Given data.
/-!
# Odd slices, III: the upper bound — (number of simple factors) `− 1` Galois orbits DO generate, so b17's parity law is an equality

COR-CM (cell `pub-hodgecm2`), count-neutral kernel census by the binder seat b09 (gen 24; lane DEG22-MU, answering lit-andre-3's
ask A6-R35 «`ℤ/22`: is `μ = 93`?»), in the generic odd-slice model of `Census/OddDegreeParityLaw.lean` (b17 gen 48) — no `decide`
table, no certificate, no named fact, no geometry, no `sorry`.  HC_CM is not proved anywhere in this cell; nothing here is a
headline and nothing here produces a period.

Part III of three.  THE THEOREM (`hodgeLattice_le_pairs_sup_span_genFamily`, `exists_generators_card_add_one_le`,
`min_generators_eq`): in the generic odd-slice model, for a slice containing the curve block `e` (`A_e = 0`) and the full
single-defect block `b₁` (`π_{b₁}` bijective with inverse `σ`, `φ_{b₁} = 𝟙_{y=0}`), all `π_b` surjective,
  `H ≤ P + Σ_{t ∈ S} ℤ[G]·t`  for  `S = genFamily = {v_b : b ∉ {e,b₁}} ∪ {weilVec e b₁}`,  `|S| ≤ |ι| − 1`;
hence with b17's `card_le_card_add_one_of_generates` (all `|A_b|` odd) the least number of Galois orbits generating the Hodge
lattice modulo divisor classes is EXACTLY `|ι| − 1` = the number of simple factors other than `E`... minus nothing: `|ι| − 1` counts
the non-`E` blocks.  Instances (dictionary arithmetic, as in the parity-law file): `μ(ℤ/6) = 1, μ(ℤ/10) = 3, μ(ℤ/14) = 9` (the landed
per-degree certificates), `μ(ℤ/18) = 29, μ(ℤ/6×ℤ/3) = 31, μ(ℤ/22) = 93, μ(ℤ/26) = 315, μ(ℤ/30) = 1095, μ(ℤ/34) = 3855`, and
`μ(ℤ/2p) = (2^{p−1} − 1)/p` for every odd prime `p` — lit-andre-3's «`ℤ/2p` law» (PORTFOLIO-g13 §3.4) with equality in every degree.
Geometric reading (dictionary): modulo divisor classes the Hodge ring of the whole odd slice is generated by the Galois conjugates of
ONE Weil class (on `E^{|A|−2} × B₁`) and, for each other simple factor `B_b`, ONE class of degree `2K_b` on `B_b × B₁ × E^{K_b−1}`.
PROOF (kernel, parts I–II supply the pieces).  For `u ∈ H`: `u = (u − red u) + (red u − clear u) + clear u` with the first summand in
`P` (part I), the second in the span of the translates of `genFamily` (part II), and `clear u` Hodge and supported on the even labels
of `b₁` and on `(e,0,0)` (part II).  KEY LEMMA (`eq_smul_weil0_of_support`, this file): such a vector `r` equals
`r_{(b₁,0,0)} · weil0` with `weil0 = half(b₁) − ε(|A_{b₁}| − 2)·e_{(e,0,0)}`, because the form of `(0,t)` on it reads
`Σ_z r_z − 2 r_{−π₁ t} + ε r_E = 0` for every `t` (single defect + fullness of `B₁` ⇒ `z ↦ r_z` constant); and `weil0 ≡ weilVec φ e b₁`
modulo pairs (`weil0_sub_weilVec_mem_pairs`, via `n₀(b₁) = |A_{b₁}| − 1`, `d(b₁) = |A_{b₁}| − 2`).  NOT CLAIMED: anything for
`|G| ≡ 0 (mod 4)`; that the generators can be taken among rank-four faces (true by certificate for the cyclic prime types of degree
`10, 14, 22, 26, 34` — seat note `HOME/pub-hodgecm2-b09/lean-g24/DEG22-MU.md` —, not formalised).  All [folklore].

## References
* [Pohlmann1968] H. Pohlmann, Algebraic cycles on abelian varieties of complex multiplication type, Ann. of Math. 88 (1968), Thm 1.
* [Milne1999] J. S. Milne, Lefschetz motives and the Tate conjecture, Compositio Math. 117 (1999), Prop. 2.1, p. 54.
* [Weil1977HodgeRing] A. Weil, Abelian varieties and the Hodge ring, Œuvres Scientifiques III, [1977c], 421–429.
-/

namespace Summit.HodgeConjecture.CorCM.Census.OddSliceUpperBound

...

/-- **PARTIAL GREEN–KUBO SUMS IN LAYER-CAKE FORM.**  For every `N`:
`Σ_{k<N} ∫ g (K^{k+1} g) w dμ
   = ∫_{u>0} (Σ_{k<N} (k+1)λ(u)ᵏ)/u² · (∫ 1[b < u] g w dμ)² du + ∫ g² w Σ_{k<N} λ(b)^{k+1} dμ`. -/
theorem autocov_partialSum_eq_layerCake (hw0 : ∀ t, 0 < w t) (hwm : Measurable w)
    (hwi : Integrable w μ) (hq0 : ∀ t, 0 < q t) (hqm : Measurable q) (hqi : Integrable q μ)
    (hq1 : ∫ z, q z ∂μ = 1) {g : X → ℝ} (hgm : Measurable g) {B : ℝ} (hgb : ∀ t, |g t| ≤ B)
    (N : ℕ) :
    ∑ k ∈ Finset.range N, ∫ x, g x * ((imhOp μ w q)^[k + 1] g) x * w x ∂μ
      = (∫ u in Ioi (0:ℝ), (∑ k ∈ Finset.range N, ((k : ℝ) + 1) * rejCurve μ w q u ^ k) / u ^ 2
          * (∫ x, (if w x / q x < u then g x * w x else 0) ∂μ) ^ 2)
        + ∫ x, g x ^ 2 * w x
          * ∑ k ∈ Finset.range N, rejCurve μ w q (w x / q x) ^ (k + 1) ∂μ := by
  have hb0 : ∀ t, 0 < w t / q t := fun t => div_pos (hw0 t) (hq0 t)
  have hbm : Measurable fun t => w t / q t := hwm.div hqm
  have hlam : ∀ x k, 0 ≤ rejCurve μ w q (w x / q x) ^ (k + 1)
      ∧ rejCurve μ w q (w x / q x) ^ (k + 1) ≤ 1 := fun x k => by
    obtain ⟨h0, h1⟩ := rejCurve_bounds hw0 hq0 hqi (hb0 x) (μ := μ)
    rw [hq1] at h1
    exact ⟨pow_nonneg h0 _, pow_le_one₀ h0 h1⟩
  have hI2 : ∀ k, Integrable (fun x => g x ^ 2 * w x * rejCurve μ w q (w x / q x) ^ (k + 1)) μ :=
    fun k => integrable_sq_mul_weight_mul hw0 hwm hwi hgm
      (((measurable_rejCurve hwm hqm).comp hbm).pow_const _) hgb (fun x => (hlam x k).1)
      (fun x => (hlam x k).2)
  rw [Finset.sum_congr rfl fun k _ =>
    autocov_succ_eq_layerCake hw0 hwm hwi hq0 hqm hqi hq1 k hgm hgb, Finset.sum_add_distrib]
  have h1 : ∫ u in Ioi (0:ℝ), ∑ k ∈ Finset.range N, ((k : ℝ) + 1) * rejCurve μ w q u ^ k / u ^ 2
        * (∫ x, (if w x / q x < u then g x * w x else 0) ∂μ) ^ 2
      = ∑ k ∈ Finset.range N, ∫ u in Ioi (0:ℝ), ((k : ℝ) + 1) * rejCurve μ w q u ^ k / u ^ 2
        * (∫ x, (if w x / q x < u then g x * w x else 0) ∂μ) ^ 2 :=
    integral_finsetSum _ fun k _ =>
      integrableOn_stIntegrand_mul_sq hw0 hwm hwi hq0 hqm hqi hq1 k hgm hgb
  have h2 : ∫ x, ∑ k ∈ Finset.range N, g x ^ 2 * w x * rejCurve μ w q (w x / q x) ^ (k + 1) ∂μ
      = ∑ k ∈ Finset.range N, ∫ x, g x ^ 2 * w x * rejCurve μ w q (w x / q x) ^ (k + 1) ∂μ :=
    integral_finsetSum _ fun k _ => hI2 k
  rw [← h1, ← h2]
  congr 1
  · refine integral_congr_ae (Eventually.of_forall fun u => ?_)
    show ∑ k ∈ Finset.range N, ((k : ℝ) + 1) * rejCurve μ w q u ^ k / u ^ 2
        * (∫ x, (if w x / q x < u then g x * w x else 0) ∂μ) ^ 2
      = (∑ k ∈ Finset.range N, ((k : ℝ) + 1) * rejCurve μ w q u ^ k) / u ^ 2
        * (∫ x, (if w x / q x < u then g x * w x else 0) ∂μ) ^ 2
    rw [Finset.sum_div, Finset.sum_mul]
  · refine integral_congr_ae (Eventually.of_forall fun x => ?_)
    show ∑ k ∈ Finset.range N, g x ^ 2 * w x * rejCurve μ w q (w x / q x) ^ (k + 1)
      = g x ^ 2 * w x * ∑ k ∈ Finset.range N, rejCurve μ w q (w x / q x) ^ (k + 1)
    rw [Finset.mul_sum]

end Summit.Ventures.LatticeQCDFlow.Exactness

==

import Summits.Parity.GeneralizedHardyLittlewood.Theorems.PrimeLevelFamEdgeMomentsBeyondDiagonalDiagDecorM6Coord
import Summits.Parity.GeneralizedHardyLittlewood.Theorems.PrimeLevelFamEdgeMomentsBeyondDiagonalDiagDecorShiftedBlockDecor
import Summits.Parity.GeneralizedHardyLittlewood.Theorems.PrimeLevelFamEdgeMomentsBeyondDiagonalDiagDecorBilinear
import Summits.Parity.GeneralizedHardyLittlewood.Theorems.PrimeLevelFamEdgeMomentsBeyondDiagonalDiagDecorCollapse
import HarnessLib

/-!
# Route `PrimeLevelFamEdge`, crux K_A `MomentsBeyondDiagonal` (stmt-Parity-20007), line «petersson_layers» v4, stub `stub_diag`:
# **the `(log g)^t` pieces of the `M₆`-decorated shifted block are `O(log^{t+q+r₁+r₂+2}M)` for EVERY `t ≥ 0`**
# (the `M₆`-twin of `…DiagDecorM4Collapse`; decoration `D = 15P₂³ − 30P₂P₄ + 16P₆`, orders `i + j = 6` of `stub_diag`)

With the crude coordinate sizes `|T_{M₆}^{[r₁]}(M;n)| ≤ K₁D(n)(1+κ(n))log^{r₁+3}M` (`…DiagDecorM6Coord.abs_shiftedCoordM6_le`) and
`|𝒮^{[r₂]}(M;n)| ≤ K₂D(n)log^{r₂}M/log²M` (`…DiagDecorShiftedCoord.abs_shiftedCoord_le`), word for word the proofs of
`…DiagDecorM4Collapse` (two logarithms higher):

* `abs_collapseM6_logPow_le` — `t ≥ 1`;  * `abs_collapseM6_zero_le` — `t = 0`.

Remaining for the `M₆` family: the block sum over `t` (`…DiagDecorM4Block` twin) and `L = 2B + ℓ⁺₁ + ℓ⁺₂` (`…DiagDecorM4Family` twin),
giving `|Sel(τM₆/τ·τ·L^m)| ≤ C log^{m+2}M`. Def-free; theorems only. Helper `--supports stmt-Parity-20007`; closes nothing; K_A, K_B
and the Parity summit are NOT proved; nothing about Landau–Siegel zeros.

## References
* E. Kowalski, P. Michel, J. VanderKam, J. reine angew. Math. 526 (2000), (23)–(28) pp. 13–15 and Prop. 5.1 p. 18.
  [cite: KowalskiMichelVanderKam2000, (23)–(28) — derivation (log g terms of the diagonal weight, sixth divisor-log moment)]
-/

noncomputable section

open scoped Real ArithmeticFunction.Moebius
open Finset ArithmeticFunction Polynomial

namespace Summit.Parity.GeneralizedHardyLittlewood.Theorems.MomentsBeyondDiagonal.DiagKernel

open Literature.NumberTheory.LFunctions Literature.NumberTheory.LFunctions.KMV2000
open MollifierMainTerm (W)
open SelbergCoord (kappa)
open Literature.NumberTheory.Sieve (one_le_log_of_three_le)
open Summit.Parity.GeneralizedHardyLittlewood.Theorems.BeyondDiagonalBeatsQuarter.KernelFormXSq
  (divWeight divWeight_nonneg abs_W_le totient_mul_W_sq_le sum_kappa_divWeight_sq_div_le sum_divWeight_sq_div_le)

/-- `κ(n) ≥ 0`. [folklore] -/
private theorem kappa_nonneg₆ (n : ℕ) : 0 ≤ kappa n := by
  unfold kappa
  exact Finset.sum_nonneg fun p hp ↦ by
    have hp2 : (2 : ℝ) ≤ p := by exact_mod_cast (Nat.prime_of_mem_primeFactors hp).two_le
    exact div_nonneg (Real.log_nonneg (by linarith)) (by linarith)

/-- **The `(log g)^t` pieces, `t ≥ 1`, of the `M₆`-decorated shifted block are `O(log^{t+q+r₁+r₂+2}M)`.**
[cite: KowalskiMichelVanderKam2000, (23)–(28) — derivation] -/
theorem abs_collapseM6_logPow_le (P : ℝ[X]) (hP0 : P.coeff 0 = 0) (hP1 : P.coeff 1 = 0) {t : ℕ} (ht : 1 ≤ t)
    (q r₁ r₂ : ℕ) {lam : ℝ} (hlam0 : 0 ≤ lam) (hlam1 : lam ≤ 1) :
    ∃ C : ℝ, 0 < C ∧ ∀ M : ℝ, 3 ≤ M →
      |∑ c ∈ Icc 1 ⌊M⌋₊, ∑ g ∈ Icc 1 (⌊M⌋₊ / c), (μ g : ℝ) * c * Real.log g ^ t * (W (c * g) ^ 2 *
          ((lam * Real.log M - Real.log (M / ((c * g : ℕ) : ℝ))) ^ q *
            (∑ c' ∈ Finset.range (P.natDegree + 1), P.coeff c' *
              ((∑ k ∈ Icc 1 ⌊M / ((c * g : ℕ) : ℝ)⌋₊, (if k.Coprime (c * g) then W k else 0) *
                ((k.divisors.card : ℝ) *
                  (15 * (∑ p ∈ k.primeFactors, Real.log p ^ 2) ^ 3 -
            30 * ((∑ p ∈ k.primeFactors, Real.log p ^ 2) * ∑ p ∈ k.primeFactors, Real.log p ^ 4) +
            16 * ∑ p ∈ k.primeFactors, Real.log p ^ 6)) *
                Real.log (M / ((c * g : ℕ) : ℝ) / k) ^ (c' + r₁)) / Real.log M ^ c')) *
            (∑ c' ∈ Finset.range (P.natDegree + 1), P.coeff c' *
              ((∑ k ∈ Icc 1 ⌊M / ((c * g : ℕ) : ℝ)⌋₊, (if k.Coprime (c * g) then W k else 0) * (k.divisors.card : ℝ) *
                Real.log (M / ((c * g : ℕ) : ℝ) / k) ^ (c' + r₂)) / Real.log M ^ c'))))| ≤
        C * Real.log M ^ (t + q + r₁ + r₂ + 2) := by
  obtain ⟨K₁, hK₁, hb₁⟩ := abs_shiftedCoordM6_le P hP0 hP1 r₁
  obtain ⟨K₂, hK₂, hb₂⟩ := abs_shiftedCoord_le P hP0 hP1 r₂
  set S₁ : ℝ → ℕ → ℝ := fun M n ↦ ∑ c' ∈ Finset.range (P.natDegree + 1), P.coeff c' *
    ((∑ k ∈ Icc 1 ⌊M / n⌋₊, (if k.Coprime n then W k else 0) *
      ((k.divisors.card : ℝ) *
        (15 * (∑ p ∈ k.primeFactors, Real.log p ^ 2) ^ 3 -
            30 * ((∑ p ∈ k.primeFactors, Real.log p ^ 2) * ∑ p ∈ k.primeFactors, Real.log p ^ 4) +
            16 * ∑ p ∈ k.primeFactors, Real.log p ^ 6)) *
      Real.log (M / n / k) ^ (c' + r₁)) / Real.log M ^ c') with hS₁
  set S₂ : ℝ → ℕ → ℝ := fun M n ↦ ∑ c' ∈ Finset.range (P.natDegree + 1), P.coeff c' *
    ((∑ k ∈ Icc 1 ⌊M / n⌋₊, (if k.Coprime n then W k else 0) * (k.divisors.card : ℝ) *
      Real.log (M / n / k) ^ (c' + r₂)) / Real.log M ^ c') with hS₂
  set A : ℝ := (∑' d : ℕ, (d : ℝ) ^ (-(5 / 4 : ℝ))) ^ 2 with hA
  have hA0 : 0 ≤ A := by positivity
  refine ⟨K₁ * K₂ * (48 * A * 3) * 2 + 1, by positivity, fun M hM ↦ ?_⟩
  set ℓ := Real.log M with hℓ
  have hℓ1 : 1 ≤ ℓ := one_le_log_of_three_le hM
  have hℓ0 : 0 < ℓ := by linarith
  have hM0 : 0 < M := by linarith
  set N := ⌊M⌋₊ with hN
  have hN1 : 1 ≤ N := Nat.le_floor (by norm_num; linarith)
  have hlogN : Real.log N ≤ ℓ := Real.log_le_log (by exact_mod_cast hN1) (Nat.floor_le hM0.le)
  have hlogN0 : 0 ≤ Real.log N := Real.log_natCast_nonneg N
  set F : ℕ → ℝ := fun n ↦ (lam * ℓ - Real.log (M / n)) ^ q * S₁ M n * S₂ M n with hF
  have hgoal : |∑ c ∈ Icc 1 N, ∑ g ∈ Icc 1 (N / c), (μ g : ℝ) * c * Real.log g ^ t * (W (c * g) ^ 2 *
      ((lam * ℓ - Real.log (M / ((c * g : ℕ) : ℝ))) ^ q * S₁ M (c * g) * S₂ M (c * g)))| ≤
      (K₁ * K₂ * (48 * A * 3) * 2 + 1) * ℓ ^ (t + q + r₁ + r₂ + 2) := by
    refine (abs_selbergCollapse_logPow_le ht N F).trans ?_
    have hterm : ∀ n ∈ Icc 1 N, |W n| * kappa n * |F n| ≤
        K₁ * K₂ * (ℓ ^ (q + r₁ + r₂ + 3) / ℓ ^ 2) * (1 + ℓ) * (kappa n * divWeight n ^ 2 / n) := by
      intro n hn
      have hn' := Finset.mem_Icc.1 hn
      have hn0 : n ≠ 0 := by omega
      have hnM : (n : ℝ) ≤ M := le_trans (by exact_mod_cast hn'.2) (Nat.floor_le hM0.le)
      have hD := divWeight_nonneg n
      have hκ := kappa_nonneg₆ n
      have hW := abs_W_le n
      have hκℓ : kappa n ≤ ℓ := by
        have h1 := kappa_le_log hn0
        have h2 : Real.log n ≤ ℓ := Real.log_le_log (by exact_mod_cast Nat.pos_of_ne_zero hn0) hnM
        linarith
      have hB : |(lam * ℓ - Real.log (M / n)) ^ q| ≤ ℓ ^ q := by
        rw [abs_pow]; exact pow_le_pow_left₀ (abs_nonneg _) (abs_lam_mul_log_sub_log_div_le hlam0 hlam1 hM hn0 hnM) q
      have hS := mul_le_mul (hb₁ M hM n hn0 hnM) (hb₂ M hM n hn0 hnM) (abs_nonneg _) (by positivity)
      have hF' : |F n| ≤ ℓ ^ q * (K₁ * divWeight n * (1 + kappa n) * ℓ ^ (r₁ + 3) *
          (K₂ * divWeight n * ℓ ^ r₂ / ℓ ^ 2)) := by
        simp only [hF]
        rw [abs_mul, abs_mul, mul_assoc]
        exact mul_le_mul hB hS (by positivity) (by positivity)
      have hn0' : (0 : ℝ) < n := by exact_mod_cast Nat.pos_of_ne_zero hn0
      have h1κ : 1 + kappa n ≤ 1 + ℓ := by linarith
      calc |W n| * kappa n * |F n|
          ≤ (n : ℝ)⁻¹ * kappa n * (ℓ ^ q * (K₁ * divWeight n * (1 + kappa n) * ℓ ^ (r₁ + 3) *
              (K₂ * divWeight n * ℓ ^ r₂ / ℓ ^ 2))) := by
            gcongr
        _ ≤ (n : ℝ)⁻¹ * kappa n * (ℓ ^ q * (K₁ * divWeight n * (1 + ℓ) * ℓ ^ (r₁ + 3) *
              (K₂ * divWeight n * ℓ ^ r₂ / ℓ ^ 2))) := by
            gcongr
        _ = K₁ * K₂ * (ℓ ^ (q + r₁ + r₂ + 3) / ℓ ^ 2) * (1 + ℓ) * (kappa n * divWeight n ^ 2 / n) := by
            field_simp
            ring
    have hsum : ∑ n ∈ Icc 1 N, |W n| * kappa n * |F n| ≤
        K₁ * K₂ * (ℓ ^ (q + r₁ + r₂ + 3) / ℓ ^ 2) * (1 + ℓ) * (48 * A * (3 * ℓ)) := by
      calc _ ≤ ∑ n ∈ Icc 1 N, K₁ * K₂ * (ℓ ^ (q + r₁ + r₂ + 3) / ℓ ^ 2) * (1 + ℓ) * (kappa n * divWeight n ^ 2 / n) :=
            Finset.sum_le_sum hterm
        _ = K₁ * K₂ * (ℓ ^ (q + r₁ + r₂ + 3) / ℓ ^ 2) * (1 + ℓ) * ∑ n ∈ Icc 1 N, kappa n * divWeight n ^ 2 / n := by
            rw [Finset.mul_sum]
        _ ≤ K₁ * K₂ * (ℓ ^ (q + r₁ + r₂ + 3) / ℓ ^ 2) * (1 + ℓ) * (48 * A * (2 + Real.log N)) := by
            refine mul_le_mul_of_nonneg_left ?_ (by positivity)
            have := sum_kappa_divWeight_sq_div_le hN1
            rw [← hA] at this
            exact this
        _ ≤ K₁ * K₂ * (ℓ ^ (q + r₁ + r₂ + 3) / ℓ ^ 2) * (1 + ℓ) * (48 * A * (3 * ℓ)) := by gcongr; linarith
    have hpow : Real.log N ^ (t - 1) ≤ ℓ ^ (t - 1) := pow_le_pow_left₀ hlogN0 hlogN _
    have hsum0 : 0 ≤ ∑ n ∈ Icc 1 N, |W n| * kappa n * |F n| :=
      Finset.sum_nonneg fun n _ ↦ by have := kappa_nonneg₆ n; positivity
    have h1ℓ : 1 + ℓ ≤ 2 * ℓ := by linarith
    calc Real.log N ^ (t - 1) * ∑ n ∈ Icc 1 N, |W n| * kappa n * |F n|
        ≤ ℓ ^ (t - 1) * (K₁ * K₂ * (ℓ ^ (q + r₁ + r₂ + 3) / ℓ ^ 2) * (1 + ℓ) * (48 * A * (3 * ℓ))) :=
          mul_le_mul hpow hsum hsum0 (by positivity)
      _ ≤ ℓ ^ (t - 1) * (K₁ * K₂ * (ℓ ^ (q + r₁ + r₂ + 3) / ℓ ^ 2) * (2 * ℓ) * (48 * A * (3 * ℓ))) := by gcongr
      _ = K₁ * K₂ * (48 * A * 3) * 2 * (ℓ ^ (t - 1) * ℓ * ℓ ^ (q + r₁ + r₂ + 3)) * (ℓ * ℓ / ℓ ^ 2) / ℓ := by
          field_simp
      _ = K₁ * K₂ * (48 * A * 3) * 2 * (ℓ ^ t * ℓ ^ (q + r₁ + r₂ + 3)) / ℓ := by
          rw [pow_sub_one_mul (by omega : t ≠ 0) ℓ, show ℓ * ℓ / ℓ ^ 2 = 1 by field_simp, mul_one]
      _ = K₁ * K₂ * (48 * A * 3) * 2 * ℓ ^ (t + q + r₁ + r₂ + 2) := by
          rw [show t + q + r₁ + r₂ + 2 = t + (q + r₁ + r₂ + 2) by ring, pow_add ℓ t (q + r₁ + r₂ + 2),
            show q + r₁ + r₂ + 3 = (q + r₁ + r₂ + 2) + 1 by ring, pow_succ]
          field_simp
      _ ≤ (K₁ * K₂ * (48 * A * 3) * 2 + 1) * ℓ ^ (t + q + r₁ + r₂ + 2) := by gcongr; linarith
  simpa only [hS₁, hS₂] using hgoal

Instructions to follow.
In the entries above, find the line with "open MollifierMainTerm (W)" and the line with "Real.log M ^ c')) *", then set down exactly those two and every line between them, nothing else.

Result of the exercise.
open MollifierMainTerm (W)
open SelbergCoord (kappa)
open Literature.NumberTheory.Sieve (one_le_log_of_three_le)
open Summit.Parity.GeneralizedHardyLittlewood.Theorems.BeyondDiagonalBeatsQuarter.KernelFormXSq
  (divWeight divWeight_nonneg abs_W_le totient_mul_W_sq_le sum_kappa_divWeight_sq_div_le sum_divWeight_sq_div_le)

/-- `κ(n) ≥ 0`. [folklore] -/
private theorem kappa_nonneg₆ (n : ℕ) : 0 ≤ kappa n := by
  unfold kappa
  exact Finset.sum_nonneg fun p hp ↦ by
    have hp2 : (2 : ℝ) ≤ p := by exact_mod_cast (Nat.prime_of_mem_primeFactors hp).two_le
    exact div_nonneg (Real.log_nonneg (by linarith)) (by linarith)

/-- **The `(log g)^t` pieces, `t ≥ 1`, of the `M₆`-decorated shifted block are `O(log^{t+q+r₁+r₂+2}M)`.**
[cite: KowalskiMichelVanderKam2000, (23)–(28) — derivation] -/
theorem abs_collapseM6_logPow_le (P : ℝ[X]) (hP0 : P.coeff 0 = 0) (hP1 : P.coeff 1 = 0) {t : ℕ} (ht : 1 ≤ t)
    (q r₁ r₂ : ℕ) {lam : ℝ} (hlam0 : 0 ≤ lam) (hlam1 : lam ≤ 1) :
    ∃ C : ℝ, 0 < C ∧ ∀ M : ℝ, 3 ≤ M →
      |∑ c ∈ Icc 1 ⌊M⌋₊, ∑ g ∈ Icc 1 (⌊M⌋₊ / c), (μ g : ℝ) * c * Real.log g ^ t * (W (c * g) ^ 2 *
          ((lam * Real.log M - Real.log (M / ((c * g : ℕ) : ℝ))) ^ q *
            (∑ c' ∈ Finset.range (P.natDegree + 1), P.coeff c' *
              ((∑ k ∈ Icc 1 ⌊M / ((c * g : ℕ) : ℝ)⌋₊, (if k.Coprime (c * g) then W k else 0) *
                ((k.divisors.card : ℝ) *
                  (15 * (∑ p ∈ k.primeFactors, Real.log p ^ 2) ^ 3 -
            30 * ((∑ p ∈ k.primeFactors, Real.log p ^ 2) * ∑ p ∈ k.primeFactors, Real.log p ^ 4) +
            16 * ∑ p ∈ k.primeFactors, Real.log p ^ 6)) *
                Real.log (M / ((c * g : ℕ) : ℝ) / k) ^ (c' + r₁)) / Real.log M ^ c')) *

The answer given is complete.